Skip to content

∞ Image Text Parser

Documentation

  • Class name: LLMImageTextReader
  • Category: SALT/Language Toolkit/Readers
  • Output node: False

The LLMImageTextReader node is designed to read and process images, extracting text and additional information based on user-defined parameters. It leverages underlying image processing and text extraction technologies to facilitate the analysis and interpretation of image content.

Input types

Required

  • path
    • Specifies the file path of the image to be processed. This is a crucial parameter as it determines the source image for text extraction and further processing.
    • Comfy dtype: STRING
    • Python dtype: str

Optional

  • parse_text
    • A boolean flag indicating whether text should be extracted from the image. This affects whether the node will perform text parsing operations on the image.
    • Comfy dtype: COMBO[BOOLEAN]
    • Python dtype: bool
  • extra_info
    • A string containing extra information in JSON format that can be used to provide additional context or instructions for processing the image.
    • Comfy dtype: STRING
    • Python dtype: str

Output types

  • documents
    • Comfy dtype: DOCUMENT
    • The output is a document containing the results of the image processing and text extraction, structured in a format that can be further analyzed or displayed.
    • Python dtype: tuple

Usage tips

  • Infra type: CPU
  • Common nodes: unknown

Source code

class LLMImageTextReader(ImageReader):
    """
    @NOTE: Not sure what this does yet
    @Source: https://github.com/run-llama/llama_index/blob/main/llama-index-integrations/readers/llama-index-readers-file/llama_index/readers/file/image/base.py
    @Documentation: https://docs.llamaindex.ai/en/latest/api_reference/readers/file/#llama_index.readers.file.ImageReader
    """

    def __init__(self):
        super().__init__()

    @classmethod
    def INPUT_TYPES(cls):
        return {
            "required": {
                "path": ("STRING", {"default": ""}),
            },
            "optional": {
    #           "keep_image": ([False, True], {"default": False}),
                "parse_text": ([False, True], {"default": False}),
                "extra_info": ("STRING", {"multiline": True, "dynamicPrompts": False, "default": "{}"}),
            }
        }

    RETURN_TYPES = ("DOCUMENT", )
    RETURN_NAMES = ("documents",)

    FUNCTION = "execute"
    CATEGORY = f"{MENU_NAME}/{SUB_MENU_NAME}/Readers"

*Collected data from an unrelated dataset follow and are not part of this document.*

omit [DecidableEq K] in
/-- «In regime» in support form (σ-edition) implies the order / straightness hypotheses of the σ-♯-lemmas. [OURS · bookkeeping] -/
theorem h6_straight_of_reg_sigma {p n d : ℕ} (hσ : n + d = p) {F : MvPolynomial (Fin 4) K}
    (hreg : ∀ E ∈ F.support, p + n + 1 ≤ E.degree ∨
      E = Finsupp.single j n + Finsupp.single i n + Finsupp.single u 0 + Finsupp.single f d) :
    (∀ e ∈ F.support, p + n ≤ e.degree) ∧
      (∀ e ∈ F.support, e.degree = p + n →
        e = Finsupp.single j n + Finsupp.single i n + Finsupp.single u 0 + Finsupp.single f d) := by
  have hdeg : (Finsupp.single j n + Finsupp.single i n + Finsupp.single u 0 + Finsupp.single f d : Fin 4 →₀ ℕ).degree = p + n := by
    rw [degree_eq_quad hji hju hjf hiu hif huf]
    obtain ⟨h1, h2, h3, h4⟩ := quad_apply hji hju hjf hiu hif huf n n 0 d
    rw [h1, h2, h3, h4]; omega
  refine ⟨fun e he => ?_, fun e he hd => ?_⟩
  · rcases hreg e he with h | h
    · omega
    · rw [h, hdeg]
  · rcases hreg e he with h | h
    · omega
    · exact h

/-! ## 1. Propagation of (SLOTS, σ-LEDGER, REGIME R, LAYER) through one slot step -/

/-- **σ-♯-FRAME PROPAGATION, chart `j`** (`n + d = p`, `2 ≤ d`; module docstring §1). The `n = 1` case is the first four conjuncts of FILE
♯8-core's `sharpEntry_step_prime`. [OURS] [cite: Hauser2010, §§F–G] -/
theorem sharpEntry_step_sigma (p : ℕ) {n d : ℕ} (hσ : n + d = p) (hd2 : 2 ≤ d) (s : State K)
    (hq : ((p : ℕ) : ℕ∞) ≤ ordAlong Finset.univ s.F) (hr1 : ∀ e ∈ s.F.support, n ≤ e j ∧ n ≤ e i)
    (hreg : ∀ E ∈ s.F.support, p + n + 1 ≤ E.degree ∨
      E = Finsupp.single j n + Finsupp.single i n + Finsupp.single u 0 + Finsupp.single f d)
    (hled : ∀ e ∈ s.F.support, e f ≤ d - 1 → n + 1 ≤ e j ∧ n + 1 ≤ e i)
    (hR : ∀ e ∈ s.F.support, e f + 2 ≤ d → n + 2 ≤ e j ∧ n + 2 ≤ e i)
    (hlayer : ∀ E : Fin 4 →₀ ℕ, E.degree = p + n + 1 → E f + 2 ≤ d → coeff E s.F = 0) (β : K)
    (hq₁ : ((p : ℕ) : ℕ∞) ≤ ordAlong Finset.univ (CentreBlowup.step p Finset.univ j (Function.update (0 : Fin 4 → K) u β) s).F)
    {ℓ : Fin 4} (hℓ : ℓ = j ∨ ℓ = i) (β' : K)
    (hreg₂ : ∀ E ∈ (CentreBlowup.step p Finset.univ ℓ (Function.update (0 : Fin 4 → K) u β')
        (CentreBlowup.step p Finset.univ j (Function.update (0 : Fin 4 → K) u β) s)).F.support,
      p + n + 1 ≤ E.degree ∨ E = Finsupp.single j n + Finsupp.single i n + Finsupp.single u 0 + Finsupp.single f d) :
    (∀ e ∈ (CentreBlowup.step p Finset.univ j (Function.update (0 : Fin 4 → K) u β) s).F.support, n ≤ e j ∧ n ≤ e i) ∧
      (∀ e ∈ (CentreBlowup.step p Finset.univ j (Function.update (0 : Fin 4 → K) u β) s).F.support,
        e f ≤ d - 1 → n + 1 ≤ e j ∧ n + 1 ≤ e i) ∧
      (∀ e ∈ (CentreBlowup.step p Finset.univ j (Function.update (0 : Fin 4 → K) u β) s).F.support,
        e f + 2 ≤ d → n + 2 ≤ e j ∧ n + 2 ≤ e i) ∧
      (∀ E : Fin 4 →₀ ℕ, E.degree = p + n + 1 → E f + 2 ≤ d →
        coeff E (CentreBlowup.step p Finset.univ j (Function.update (0 : Fin 4 → K) u β) s).F = 0) := by
  obtain ⟨h6, hstraight⟩ := h6_straight_of_reg_sigma hji hju hjf hiu hif huf hσ hreg
  obtain ⟨hled₁, -⟩ := ledger_degree_step_translate_u_sigma hji hju hjf hiu hif huf p hd2 s hq h6 hstraight hled β
  have h3j := le_apply_of_layer_step_translate_u_sigma hji hju hjf hiu hif huf p s hq h6 hstraight hlayer β
  have h3i := le_apply_of_step_translate_other hji.symm hiu hif hju hjf huf p (d := d) (n := n + 2) s hq
    (fun E hE hEf => (hR E hE hEf).2) β
  have hR₁ : ∀ e ∈ (CentreBlowup.step p Finset.univ j (Function.update (0 : Fin 4 → K) u β) s).F.support,
      e f + 2 ≤ d → n + 2 ≤ e j ∧ n + 2 ≤ e i := fun e he hef => ⟨h3j e he hef, h3i e he hef⟩
  -- LAYER of the child: same letter directly, letter change with the killer hypothesis discharged by regime R
  have hlayer₁ : ∀ E : Fin 4 →₀ ℕ, E.degree = p + n + 1 → E f + 2 ≤ d →
      coeff E (CentreBlowup.step p Finset.univ j (Function.update (0 : Fin 4 → K) u β) s).F = 0 := by
    rcases hℓ with rfl | rfl
    · exact layer_step_same_sigma hji hju hjf hiu hif huf p hσ hd2 s hq h6 hstraight hlayer β β' hq₁ hreg₂
    · refine layer_step_change_sigma hji hju hjf hiu hif huf p hσ hd2 s hq h6 hstraight hled hlayer β β' hq₁ ?_ hreg₂
      intro a c ha hc hac
      by_contra hne
      have hmem := mem_support_iff.mpr hne
      have h3 := (hR₁ _ hmem (by rw [(quad_apply hji hju hjf hiu hif huf a (n + 1) (d + n - c - a) c).2.2.2]; exact hc)).2
      rw [(quad_apply hji hju hjf hiu hif huf a (n + 1) (d + n - c - a) c).2.1] at h3
      omega
  have hr1₁ : ∀ e ∈ (CentreBlowup.step p Finset.univ j (Function.update (0 : Fin 4 → K) u β) s).F.support,
      n ≤ e j ∧ n ≤ e i := by
    intro E hE
    obtain ⟨δ, hmem, hm, hi, -, -⟩ := exists_parent_of_mem_support_step_translate_u hji hju hjf hiu hif huf p s hq β hE
    have := h6 δ hmem
    exact ⟨by omega, by rw [← hi]; exact (hr1 δ hmem).2⟩
  exact ⟨hr1₁, hled₁, hR₁, hlayer₁⟩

    def execute(self, path:str, parse_text:bool, extra_info:str, keep_image:bool=False, fs = None):
        get_full_path(1, path)
        if not os.path.exists(path):
            raise FileNotFoundError(f"No file available at: {path}")
        path = Path(path)
    #   self._keep_image = keep_image
        self._parse_text = parse_text
        extra_info = read_extra_info(extra_info)
        data = self.load_data(path, extra_info)
        return (data, )